If a line below holds the word "image", count it; then say how many such lines there are and nothing else.

▬▬▬▬▬▬

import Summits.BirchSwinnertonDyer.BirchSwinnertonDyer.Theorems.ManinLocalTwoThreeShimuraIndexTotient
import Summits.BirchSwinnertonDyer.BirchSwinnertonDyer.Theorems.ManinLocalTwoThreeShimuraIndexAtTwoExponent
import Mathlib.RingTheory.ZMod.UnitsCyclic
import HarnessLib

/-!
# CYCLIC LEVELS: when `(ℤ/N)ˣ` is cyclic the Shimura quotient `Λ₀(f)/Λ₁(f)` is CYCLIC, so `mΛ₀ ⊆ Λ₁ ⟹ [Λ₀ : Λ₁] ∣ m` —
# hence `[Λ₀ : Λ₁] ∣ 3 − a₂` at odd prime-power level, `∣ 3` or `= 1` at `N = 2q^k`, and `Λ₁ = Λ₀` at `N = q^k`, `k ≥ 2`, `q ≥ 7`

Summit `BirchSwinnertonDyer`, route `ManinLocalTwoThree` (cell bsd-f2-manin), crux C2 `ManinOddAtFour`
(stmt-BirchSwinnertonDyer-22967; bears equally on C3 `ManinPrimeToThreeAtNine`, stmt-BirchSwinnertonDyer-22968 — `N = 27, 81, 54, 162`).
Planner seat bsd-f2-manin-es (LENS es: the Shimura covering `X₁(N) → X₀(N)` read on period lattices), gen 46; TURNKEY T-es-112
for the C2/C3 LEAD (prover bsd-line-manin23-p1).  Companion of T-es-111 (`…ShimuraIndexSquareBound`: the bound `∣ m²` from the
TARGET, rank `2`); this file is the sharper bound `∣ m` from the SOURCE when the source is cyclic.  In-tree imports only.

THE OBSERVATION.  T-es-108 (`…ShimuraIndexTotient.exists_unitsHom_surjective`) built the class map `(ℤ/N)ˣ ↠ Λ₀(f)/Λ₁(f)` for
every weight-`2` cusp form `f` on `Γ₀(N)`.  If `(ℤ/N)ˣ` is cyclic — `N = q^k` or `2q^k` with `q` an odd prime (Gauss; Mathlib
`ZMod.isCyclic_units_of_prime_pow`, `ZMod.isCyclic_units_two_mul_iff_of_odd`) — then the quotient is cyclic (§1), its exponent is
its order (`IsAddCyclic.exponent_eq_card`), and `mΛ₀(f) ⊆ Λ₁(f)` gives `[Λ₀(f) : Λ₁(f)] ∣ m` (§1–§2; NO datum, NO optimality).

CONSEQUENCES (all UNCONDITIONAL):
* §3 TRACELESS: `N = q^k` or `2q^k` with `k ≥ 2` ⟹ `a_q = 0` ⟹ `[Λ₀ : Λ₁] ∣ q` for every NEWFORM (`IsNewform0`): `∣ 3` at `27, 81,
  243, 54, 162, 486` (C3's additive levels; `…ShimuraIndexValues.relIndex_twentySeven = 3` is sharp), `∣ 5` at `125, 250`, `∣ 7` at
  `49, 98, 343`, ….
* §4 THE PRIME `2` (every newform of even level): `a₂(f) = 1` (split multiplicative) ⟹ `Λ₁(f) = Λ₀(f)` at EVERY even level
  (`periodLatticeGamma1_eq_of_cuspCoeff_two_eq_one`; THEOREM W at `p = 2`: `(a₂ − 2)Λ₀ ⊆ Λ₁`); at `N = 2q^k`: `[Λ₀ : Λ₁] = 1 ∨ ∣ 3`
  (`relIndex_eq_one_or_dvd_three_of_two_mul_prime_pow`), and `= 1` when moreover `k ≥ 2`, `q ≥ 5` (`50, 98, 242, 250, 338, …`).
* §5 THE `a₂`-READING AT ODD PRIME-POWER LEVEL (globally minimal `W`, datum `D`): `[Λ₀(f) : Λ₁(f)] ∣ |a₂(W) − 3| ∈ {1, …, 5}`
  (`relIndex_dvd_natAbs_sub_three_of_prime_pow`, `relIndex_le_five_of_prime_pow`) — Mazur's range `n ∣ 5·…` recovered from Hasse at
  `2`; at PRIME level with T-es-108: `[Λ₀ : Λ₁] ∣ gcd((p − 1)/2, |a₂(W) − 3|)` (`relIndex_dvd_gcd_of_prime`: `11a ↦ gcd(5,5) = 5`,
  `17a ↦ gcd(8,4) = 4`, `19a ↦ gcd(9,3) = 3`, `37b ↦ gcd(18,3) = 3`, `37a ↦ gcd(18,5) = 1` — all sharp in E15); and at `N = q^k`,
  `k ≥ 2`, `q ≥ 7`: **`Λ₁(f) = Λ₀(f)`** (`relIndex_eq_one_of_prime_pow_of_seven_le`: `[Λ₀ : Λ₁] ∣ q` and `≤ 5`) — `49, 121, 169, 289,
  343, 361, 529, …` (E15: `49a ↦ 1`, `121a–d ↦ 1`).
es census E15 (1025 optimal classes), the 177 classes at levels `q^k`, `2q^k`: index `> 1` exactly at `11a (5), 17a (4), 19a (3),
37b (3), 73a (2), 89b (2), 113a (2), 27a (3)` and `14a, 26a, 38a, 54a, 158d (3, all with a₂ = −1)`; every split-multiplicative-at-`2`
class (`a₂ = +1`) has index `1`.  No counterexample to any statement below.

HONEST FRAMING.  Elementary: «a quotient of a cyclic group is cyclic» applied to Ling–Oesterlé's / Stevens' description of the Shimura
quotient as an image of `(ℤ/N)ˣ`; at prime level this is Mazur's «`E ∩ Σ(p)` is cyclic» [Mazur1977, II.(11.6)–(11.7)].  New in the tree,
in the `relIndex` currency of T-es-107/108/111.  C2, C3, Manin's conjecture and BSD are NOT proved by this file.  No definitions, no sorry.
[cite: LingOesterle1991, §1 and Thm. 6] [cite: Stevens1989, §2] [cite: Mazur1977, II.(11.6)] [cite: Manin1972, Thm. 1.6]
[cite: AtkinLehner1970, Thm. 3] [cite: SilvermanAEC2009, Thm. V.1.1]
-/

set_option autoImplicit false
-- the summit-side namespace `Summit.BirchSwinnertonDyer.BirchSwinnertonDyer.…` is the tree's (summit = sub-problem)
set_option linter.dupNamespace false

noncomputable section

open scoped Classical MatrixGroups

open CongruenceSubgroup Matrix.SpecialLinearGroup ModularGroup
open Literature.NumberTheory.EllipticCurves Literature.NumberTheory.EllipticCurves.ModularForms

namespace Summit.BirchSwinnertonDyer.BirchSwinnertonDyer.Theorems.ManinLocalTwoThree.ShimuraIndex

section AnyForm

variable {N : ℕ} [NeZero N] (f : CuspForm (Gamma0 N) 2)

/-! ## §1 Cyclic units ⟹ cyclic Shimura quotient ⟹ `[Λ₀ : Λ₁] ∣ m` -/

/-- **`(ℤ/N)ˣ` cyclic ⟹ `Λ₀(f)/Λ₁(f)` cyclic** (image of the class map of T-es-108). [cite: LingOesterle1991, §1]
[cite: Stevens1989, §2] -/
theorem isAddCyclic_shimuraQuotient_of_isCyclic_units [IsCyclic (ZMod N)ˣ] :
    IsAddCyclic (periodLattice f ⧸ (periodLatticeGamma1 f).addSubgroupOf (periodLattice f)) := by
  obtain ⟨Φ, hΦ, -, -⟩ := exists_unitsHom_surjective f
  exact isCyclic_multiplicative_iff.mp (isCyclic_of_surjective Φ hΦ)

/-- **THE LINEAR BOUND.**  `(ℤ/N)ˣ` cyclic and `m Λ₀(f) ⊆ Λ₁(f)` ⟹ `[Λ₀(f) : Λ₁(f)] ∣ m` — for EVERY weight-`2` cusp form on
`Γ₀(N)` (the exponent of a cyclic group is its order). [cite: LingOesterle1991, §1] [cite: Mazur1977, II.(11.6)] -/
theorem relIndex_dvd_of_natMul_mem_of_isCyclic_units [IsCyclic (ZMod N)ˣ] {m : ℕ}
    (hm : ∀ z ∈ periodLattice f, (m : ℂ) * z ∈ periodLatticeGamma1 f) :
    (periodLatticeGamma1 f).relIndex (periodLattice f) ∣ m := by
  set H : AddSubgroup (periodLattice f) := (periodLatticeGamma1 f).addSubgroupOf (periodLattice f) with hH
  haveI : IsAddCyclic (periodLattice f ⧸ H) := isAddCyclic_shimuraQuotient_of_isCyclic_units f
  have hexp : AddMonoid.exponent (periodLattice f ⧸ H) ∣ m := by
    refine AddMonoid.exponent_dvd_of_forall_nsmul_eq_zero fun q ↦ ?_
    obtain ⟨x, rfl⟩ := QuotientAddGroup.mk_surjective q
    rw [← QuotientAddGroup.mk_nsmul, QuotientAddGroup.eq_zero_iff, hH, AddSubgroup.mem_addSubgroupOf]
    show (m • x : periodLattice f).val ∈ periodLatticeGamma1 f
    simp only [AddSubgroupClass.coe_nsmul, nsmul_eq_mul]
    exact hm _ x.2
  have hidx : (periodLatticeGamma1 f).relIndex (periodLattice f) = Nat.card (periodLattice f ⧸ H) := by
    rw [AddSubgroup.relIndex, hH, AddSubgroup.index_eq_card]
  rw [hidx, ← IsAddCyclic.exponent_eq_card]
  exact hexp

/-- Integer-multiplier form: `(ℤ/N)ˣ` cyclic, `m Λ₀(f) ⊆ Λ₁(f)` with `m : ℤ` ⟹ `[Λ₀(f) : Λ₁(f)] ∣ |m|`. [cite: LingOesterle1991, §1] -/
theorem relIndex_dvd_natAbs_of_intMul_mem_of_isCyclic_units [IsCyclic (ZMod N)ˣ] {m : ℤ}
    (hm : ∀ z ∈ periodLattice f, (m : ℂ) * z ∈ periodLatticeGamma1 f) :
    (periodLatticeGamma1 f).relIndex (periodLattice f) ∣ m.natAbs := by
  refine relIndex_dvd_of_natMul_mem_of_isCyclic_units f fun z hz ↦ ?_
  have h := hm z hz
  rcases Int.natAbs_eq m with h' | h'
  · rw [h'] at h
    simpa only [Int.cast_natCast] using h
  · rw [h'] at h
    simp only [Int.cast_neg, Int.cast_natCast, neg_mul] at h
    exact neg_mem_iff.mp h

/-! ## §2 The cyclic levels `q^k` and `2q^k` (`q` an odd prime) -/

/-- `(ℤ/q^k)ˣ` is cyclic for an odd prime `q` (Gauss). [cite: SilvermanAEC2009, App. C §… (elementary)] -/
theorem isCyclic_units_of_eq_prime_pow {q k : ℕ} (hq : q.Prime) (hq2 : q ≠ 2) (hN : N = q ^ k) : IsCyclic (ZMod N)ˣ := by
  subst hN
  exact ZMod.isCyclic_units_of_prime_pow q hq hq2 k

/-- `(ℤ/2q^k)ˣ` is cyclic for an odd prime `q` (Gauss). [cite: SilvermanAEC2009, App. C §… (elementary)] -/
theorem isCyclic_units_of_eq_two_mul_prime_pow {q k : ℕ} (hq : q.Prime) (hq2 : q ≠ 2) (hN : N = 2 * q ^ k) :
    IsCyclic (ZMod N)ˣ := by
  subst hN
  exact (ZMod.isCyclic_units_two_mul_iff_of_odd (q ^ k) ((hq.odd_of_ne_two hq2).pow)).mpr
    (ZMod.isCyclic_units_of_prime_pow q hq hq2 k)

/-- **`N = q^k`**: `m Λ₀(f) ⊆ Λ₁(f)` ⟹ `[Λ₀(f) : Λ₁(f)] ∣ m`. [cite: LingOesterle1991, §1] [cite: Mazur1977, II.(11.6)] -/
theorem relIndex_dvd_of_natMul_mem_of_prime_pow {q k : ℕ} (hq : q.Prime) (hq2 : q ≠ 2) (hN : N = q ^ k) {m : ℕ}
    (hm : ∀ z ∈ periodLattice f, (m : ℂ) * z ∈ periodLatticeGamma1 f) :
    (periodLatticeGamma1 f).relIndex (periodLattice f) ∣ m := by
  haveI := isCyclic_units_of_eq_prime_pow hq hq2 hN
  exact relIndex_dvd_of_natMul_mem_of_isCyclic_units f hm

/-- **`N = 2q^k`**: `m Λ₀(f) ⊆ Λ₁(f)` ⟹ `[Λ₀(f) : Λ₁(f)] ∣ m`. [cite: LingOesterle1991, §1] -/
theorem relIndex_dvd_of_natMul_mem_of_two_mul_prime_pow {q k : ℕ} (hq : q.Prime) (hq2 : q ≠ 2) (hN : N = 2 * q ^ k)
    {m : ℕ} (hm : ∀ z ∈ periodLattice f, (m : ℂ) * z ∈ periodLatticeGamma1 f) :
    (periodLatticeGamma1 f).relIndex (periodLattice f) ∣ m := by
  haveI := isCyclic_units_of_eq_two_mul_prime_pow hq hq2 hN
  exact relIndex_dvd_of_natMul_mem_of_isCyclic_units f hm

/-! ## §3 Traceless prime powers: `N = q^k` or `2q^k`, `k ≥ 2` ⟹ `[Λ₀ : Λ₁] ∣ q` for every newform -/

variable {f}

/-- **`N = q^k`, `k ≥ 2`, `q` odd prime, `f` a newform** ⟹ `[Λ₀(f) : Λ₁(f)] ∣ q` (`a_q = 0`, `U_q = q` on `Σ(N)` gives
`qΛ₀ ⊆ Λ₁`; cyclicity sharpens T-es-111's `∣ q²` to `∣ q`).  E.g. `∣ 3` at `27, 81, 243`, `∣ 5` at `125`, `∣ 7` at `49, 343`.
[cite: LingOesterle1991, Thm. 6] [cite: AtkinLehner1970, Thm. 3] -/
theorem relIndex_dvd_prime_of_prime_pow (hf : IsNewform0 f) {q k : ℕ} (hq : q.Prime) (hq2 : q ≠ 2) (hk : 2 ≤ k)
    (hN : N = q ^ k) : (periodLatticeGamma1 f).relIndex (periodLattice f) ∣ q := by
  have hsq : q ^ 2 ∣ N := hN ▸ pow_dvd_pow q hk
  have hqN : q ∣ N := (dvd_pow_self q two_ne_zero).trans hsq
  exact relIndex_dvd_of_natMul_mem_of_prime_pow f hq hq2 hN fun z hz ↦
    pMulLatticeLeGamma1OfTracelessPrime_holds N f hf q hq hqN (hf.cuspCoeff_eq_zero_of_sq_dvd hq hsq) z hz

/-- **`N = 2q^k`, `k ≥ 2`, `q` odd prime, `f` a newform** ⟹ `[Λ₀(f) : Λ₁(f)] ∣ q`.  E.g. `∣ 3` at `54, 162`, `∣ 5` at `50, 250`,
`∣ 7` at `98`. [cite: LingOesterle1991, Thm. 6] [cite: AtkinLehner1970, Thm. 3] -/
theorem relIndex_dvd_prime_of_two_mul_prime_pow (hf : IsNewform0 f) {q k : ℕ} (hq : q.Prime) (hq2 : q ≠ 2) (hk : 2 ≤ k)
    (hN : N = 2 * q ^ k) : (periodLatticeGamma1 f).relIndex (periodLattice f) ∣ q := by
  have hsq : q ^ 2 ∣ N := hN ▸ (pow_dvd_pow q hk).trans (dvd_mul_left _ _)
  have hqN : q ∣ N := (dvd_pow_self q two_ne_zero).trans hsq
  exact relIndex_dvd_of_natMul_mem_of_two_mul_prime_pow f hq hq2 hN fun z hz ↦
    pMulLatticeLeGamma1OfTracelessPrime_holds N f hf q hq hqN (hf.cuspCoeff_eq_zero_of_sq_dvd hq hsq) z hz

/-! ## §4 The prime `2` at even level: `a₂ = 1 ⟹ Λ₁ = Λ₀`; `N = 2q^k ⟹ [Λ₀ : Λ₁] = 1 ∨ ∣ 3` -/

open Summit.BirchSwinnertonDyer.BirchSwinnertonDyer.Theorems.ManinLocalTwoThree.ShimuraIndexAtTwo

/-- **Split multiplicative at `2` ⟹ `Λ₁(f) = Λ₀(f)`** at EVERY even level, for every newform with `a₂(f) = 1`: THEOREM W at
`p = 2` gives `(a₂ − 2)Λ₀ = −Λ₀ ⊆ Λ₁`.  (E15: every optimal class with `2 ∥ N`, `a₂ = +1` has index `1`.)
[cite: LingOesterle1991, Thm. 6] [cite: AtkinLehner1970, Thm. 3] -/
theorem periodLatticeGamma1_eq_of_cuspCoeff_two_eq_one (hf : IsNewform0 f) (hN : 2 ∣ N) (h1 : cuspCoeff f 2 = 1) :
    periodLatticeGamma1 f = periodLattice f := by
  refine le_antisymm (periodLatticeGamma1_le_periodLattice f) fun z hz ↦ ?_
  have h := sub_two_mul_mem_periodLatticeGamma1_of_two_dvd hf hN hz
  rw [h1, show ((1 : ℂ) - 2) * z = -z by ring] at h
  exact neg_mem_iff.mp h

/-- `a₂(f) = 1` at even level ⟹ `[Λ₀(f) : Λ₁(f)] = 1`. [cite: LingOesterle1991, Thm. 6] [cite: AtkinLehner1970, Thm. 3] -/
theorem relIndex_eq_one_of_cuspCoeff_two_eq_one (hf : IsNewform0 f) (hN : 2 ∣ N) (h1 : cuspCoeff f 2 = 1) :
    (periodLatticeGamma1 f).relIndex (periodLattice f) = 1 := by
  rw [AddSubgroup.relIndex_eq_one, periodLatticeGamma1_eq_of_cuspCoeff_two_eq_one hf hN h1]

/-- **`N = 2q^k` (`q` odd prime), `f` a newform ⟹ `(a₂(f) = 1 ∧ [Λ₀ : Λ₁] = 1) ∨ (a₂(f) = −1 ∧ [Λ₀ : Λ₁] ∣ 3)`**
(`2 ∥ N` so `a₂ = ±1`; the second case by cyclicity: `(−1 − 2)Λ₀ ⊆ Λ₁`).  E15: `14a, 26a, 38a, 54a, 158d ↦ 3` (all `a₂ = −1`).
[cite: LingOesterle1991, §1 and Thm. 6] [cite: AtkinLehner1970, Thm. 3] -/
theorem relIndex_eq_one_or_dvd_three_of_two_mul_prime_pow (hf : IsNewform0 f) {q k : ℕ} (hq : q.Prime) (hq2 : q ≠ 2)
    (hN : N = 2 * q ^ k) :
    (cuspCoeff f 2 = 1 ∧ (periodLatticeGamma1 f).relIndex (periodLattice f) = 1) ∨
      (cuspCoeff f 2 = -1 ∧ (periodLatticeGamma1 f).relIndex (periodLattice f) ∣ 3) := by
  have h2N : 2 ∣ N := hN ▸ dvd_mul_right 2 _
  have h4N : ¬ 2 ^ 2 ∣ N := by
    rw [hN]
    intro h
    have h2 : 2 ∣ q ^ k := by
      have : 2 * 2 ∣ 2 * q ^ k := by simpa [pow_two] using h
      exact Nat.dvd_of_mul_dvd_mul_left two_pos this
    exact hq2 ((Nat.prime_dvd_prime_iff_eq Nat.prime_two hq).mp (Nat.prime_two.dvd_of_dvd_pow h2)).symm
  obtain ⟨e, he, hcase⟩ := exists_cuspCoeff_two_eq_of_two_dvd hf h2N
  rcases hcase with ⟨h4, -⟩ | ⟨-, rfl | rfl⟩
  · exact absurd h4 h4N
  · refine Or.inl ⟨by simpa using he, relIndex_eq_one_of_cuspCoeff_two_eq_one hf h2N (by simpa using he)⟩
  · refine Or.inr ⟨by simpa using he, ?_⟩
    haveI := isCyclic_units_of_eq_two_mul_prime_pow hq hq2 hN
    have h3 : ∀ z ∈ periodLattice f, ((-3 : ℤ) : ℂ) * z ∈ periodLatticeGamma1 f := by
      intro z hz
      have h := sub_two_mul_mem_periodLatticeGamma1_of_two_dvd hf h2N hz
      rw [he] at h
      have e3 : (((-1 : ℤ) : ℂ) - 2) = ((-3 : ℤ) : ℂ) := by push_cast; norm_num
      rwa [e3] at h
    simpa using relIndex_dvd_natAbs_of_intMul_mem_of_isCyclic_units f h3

▬▬▬▬▬▬

**Result for this exercise**
2